[Data]
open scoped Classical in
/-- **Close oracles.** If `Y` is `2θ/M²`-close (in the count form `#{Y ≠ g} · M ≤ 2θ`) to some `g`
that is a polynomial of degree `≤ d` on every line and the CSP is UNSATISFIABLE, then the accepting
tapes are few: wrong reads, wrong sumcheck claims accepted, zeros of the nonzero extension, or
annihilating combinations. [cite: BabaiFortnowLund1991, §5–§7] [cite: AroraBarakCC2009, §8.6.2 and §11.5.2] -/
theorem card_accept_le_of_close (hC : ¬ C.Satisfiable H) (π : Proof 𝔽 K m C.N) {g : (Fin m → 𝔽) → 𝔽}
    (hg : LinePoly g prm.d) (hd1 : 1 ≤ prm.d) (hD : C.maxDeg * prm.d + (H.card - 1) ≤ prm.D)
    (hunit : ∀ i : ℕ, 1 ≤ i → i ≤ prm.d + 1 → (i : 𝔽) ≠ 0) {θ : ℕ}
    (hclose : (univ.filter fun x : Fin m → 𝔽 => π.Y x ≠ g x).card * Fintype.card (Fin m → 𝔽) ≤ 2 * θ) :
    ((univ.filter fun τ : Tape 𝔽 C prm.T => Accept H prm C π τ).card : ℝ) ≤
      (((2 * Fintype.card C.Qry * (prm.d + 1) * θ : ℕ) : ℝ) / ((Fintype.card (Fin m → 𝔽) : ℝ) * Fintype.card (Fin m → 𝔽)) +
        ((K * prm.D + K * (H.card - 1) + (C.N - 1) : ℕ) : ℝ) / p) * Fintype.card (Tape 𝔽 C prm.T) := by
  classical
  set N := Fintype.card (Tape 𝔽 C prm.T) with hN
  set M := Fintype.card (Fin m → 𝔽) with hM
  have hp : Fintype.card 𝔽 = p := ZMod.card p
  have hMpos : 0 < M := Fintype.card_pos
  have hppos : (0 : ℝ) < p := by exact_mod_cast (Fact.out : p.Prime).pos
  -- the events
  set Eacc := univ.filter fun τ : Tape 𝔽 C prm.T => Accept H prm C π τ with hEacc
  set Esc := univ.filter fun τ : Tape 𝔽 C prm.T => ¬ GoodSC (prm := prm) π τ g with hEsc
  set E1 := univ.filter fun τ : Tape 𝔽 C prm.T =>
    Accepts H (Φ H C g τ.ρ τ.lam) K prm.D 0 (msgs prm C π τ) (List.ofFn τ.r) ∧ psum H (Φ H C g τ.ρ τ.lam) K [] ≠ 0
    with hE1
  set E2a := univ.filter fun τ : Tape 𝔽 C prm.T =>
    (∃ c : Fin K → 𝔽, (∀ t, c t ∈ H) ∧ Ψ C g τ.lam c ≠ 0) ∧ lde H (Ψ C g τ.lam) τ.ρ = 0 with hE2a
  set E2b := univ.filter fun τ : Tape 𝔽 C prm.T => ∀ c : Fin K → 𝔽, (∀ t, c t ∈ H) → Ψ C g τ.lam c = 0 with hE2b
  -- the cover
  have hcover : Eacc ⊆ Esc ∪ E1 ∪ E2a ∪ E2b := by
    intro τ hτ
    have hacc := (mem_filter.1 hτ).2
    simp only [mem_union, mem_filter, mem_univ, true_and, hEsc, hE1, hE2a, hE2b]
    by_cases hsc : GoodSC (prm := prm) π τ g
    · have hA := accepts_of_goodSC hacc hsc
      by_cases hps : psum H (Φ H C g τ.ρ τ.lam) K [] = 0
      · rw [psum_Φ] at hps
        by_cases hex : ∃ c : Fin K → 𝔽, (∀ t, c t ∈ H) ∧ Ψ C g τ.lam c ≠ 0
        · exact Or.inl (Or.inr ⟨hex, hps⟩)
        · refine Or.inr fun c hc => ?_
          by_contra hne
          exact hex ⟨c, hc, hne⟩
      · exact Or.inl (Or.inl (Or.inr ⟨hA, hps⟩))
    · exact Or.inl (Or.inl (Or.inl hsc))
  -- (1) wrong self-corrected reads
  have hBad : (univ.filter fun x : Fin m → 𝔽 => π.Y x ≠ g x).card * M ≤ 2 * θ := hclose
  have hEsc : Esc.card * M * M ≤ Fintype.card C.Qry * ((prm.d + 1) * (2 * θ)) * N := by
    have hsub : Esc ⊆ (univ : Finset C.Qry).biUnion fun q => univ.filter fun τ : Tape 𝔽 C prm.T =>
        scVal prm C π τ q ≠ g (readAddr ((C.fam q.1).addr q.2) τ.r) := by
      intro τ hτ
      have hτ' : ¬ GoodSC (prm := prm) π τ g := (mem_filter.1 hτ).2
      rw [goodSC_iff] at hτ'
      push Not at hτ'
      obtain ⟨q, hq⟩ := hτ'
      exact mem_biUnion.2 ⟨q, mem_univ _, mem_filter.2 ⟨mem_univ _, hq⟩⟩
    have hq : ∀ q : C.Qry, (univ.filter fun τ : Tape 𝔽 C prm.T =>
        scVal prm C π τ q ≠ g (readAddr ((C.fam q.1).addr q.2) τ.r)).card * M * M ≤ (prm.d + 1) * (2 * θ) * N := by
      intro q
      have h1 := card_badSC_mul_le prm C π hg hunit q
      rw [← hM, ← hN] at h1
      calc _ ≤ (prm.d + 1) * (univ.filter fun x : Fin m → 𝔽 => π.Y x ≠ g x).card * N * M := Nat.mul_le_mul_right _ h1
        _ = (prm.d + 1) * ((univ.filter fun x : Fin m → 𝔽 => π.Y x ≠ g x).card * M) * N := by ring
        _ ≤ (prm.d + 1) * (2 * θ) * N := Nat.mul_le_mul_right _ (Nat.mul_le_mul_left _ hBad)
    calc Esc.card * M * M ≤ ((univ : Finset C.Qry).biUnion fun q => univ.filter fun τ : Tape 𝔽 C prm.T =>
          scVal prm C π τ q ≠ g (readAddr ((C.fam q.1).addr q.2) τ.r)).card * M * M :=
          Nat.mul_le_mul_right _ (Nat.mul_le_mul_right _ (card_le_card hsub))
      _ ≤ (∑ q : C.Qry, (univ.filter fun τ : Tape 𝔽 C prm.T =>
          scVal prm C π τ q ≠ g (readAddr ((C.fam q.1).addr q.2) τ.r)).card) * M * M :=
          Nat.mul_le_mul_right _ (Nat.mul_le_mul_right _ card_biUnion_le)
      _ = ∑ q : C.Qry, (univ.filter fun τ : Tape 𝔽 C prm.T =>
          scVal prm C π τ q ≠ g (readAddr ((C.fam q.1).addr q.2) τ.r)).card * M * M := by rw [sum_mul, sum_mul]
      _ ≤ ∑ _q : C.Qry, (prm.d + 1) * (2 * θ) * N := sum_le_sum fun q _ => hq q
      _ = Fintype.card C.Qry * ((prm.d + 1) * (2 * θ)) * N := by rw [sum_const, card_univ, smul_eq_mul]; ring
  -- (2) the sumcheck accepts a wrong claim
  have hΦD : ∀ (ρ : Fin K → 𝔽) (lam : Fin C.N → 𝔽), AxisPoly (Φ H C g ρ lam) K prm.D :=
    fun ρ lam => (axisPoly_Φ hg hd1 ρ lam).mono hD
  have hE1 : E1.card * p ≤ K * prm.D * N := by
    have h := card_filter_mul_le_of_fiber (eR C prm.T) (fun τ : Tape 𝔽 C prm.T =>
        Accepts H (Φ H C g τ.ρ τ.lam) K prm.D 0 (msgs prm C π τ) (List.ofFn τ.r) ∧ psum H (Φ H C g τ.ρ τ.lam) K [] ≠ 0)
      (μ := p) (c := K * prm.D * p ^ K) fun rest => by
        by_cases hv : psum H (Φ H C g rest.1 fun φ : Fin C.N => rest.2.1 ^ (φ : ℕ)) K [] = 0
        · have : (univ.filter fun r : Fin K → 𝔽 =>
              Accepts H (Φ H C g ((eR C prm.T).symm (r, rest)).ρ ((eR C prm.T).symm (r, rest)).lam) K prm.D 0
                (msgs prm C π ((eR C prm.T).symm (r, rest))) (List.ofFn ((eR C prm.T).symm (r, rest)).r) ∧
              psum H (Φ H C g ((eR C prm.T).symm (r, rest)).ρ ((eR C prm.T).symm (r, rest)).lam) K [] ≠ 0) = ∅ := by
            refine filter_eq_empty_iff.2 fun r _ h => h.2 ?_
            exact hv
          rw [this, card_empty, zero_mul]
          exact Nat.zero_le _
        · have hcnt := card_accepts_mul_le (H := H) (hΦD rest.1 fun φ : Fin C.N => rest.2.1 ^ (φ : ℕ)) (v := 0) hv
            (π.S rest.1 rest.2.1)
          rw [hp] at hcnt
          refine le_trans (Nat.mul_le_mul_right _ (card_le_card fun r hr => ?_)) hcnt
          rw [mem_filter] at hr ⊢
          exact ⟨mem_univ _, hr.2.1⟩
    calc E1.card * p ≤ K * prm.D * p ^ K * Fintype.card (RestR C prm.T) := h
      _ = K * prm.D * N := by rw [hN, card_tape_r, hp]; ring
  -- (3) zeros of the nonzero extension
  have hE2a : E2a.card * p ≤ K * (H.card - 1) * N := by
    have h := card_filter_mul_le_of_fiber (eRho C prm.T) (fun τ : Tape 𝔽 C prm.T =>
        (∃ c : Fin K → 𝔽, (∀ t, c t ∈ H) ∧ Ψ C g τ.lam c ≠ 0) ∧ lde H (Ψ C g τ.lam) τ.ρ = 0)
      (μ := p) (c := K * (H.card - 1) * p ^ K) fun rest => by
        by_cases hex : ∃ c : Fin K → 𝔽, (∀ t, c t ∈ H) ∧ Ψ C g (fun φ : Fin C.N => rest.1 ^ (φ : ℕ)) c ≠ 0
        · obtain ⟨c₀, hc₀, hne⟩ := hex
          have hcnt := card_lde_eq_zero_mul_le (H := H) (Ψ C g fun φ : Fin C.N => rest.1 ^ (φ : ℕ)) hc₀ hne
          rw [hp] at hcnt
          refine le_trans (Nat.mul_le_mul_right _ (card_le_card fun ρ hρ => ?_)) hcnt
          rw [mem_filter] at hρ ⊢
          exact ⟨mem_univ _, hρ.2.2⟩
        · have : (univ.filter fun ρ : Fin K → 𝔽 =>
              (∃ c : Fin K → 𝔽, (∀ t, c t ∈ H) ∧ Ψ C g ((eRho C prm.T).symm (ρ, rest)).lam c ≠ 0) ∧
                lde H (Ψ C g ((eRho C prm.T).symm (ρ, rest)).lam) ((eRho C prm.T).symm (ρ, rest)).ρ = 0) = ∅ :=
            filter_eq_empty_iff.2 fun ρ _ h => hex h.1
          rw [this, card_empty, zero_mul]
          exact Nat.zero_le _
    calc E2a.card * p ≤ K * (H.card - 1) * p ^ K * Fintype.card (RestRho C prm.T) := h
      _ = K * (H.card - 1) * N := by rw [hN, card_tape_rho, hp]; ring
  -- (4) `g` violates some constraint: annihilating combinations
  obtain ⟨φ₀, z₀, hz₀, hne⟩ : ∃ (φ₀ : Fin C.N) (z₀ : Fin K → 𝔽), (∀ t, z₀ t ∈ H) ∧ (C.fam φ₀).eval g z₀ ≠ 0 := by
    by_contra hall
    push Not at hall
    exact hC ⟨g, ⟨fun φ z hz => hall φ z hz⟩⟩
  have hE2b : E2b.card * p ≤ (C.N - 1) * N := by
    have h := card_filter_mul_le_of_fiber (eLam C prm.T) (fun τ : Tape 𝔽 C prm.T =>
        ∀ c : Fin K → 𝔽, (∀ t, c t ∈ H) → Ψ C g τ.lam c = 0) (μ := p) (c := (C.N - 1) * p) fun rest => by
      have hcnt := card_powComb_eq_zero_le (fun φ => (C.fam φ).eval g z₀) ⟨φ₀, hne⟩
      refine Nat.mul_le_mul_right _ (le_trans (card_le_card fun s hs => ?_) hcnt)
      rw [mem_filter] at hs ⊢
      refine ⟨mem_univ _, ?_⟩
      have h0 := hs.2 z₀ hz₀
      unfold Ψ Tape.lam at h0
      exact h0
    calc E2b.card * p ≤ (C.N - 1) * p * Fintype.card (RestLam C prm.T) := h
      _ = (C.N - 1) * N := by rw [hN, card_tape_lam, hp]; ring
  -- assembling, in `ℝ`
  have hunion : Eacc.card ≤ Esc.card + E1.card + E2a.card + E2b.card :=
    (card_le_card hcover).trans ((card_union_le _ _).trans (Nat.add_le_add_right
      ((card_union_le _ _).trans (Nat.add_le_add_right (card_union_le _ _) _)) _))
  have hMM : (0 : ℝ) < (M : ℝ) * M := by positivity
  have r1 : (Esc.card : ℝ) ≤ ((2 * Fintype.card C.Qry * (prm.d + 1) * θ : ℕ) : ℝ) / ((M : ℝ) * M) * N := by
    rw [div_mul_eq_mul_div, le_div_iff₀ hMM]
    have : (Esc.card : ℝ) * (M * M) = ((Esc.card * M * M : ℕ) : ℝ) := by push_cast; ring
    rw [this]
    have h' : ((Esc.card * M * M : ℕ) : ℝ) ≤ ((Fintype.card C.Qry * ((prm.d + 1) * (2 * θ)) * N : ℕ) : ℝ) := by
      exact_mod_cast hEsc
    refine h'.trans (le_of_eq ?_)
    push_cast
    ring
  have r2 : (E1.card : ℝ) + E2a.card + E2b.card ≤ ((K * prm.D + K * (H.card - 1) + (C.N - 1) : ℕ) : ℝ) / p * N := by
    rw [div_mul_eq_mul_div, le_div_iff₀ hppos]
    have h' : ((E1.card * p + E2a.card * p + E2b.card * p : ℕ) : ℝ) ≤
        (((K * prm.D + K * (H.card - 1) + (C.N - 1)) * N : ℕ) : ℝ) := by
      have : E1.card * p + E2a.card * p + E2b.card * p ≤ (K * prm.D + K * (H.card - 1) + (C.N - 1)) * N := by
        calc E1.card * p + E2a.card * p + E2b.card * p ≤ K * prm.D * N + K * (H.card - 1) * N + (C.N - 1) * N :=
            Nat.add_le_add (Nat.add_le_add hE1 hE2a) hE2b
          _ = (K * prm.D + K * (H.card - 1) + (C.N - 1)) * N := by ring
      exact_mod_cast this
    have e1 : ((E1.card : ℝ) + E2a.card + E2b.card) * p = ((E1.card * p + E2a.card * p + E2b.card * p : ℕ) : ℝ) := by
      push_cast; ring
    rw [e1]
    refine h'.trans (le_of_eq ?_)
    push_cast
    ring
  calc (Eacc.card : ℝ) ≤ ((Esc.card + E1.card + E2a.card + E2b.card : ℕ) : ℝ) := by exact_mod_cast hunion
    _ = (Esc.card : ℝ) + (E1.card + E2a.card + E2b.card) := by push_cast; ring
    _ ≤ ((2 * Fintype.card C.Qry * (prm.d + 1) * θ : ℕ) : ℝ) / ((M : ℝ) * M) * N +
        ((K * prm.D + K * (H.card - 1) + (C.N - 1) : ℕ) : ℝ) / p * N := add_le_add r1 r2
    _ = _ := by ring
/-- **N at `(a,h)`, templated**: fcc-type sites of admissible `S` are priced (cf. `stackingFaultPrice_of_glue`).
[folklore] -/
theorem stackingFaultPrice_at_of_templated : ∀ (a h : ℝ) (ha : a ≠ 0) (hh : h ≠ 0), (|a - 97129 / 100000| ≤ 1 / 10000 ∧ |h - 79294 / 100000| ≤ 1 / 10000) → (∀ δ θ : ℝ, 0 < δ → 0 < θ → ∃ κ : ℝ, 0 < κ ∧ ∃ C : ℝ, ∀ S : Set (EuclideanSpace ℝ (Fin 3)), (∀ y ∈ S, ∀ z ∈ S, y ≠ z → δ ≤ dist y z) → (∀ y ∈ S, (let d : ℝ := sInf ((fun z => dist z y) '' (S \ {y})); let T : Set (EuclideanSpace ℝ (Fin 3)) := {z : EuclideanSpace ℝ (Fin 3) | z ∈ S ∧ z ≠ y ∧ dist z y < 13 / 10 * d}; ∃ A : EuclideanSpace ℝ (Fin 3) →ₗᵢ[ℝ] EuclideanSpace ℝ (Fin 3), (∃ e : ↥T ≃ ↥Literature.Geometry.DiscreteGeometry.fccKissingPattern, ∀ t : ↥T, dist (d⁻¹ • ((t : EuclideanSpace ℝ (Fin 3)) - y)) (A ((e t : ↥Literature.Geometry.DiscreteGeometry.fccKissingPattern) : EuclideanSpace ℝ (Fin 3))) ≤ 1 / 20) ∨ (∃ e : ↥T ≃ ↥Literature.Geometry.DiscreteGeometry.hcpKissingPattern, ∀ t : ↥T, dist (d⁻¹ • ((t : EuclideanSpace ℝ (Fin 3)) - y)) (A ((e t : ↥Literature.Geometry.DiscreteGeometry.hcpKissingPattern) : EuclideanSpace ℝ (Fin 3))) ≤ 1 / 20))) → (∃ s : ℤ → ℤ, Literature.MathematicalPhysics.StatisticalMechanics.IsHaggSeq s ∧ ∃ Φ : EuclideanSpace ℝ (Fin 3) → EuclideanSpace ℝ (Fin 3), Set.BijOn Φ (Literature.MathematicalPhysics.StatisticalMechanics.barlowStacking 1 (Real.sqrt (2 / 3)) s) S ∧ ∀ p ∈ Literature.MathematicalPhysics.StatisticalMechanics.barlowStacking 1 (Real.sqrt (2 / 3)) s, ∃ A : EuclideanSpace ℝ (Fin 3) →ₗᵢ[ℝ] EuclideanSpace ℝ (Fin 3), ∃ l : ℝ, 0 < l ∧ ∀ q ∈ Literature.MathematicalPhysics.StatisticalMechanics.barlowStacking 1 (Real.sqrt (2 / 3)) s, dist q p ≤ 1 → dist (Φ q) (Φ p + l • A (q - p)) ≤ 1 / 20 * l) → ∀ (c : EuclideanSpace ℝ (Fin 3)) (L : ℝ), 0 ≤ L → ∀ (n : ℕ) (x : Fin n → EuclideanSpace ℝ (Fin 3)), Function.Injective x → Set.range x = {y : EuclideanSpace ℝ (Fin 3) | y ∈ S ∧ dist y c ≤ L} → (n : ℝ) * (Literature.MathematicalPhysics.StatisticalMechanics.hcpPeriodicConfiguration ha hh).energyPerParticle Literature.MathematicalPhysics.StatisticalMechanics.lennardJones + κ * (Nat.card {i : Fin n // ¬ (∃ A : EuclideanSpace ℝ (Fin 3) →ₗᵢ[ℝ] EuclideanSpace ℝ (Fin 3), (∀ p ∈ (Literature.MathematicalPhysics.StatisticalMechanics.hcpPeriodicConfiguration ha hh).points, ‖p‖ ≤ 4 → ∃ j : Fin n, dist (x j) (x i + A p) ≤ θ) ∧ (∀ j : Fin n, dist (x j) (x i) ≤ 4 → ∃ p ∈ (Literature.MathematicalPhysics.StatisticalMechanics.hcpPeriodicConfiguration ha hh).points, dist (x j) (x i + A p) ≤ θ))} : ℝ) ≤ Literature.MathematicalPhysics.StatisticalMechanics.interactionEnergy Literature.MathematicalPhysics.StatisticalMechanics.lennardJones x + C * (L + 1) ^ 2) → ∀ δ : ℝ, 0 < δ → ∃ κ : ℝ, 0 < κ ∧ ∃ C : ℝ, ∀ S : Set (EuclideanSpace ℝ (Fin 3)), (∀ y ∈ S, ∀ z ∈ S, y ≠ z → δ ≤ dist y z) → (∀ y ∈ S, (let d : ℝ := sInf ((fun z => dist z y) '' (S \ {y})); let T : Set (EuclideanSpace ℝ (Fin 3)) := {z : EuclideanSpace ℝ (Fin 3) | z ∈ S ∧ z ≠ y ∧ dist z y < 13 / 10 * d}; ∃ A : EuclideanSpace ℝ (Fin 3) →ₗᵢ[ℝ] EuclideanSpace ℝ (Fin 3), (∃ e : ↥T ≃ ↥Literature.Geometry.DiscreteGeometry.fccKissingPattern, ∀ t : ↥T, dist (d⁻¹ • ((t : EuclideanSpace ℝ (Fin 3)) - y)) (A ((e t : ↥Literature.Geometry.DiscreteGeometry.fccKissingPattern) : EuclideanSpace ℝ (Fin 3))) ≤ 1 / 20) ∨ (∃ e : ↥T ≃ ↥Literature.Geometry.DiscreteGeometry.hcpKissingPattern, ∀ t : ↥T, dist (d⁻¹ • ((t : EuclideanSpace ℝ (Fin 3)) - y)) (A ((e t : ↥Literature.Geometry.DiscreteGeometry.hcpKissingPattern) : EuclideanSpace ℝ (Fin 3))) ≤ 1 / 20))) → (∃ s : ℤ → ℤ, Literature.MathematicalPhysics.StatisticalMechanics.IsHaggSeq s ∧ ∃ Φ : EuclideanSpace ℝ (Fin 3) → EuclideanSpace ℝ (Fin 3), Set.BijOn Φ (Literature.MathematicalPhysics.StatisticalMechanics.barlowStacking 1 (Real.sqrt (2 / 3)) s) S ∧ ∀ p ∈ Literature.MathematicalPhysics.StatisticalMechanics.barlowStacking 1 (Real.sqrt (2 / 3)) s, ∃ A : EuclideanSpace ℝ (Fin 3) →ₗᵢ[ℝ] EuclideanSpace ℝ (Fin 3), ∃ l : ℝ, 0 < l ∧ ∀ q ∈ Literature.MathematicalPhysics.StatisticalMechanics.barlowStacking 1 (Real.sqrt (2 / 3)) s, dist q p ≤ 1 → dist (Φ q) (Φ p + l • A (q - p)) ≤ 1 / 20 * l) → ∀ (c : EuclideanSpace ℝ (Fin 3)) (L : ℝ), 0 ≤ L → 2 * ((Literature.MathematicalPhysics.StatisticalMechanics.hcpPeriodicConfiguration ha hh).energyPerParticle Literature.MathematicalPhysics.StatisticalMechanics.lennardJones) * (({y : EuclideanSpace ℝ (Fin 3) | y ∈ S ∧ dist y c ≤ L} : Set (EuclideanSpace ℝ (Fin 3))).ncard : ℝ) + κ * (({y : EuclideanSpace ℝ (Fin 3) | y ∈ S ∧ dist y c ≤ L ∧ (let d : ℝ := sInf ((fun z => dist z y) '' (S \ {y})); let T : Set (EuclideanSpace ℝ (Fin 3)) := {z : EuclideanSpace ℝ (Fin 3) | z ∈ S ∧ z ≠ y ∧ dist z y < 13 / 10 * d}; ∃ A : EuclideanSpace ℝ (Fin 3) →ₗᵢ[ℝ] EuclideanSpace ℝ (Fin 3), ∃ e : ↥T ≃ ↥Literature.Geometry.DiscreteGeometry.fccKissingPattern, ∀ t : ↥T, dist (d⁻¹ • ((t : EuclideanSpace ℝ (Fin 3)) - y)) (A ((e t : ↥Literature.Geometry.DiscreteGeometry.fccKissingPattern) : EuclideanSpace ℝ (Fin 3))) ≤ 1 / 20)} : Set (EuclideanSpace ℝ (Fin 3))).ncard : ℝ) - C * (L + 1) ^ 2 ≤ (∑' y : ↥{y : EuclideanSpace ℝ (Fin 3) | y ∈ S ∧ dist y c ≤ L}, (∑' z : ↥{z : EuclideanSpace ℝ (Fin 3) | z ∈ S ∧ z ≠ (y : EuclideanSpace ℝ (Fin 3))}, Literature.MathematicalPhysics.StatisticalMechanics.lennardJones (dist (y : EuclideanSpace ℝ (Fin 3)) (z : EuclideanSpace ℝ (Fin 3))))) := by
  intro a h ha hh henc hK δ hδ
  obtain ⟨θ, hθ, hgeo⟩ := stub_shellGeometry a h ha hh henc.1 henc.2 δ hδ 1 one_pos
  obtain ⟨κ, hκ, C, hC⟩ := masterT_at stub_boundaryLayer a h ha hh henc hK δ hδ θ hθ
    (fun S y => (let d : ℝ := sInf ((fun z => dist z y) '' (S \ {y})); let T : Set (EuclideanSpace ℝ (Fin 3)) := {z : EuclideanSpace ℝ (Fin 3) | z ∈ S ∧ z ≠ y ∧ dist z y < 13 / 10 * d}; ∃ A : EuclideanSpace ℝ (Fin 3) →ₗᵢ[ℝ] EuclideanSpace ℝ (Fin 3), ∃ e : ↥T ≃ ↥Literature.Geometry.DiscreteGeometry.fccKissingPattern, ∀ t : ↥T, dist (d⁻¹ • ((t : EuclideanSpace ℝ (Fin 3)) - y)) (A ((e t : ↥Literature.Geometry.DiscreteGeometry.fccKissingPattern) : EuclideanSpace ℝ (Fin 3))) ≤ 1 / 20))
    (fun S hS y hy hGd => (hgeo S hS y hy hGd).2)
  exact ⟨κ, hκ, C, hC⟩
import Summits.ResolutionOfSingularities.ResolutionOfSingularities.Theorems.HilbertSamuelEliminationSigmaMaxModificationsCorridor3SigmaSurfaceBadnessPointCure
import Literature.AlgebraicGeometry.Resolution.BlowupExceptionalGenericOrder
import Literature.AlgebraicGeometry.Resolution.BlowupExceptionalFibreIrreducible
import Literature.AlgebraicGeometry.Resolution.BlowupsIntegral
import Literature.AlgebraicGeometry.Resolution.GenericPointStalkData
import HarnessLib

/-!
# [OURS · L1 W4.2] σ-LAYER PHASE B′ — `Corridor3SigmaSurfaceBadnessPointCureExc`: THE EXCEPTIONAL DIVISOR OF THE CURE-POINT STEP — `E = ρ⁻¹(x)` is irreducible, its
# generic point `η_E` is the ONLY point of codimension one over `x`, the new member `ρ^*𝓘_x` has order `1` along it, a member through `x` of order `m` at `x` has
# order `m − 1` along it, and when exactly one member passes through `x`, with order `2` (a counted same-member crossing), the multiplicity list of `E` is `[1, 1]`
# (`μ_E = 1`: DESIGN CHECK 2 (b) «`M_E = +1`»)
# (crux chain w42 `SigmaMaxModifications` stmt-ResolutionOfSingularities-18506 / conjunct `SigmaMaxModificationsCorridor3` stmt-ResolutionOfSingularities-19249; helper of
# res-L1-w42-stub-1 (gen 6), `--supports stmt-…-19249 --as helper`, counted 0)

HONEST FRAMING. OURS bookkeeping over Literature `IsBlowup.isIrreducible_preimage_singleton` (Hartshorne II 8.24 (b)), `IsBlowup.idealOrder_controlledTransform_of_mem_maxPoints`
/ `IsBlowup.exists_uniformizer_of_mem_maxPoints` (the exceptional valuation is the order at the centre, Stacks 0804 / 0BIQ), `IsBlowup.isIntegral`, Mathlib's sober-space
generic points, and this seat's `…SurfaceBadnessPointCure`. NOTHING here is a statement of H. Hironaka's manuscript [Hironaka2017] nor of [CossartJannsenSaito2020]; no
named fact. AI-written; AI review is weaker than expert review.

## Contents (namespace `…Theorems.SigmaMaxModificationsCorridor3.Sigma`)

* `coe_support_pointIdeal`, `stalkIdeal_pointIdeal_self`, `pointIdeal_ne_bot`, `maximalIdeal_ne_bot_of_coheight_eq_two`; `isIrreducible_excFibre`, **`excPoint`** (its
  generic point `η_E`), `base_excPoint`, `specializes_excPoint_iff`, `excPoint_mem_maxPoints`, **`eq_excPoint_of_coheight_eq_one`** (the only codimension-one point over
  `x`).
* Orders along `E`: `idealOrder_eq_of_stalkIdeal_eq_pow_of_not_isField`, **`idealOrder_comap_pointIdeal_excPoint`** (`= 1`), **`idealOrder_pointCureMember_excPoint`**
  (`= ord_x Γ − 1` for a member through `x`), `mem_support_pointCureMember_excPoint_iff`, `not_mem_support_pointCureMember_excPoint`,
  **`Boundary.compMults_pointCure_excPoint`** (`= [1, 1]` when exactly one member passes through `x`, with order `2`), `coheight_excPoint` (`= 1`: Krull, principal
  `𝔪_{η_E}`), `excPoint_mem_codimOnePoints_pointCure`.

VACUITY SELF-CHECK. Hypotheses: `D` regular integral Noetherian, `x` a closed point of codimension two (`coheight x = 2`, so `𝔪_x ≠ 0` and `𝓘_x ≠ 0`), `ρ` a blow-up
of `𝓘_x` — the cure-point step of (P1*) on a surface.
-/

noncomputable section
[/Data]
● Exercise description: Write out, from the lines above, only those from the line with "0 with hE2a" to the line with "by_cases hps : psum", exactly as given, including the first and the last.

● Answer to the exercise:
    (∃ c : Fin K → 𝔽, (∀ t, c t ∈ H) ∧ Ψ C g τ.lam c ≠ 0) ∧ lde H (Ψ C g τ.lam) τ.ρ = 0 with hE2a
  set E2b := univ.filter fun τ : Tape 𝔽 C prm.T => ∀ c : Fin K → 𝔽, (∀ t, c t ∈ H) → Ψ C g τ.lam c = 0 with hE2b
  -- the cover
  have hcover : Eacc ⊆ Esc ∪ E1 ∪ E2a ∪ E2b := by
    intro τ hτ
    have hacc := (mem_filter.1 hτ).2
    simp only [mem_union, mem_filter, mem_univ, true_and, hEsc, hE1, hE2a, hE2b]
    by_cases hsc : GoodSC (prm := prm) π τ g
    · have hA := accepts_of_goodSC hacc hsc
      by_cases hps : psum H (Φ H C g τ.ρ τ.lam) K [] = 0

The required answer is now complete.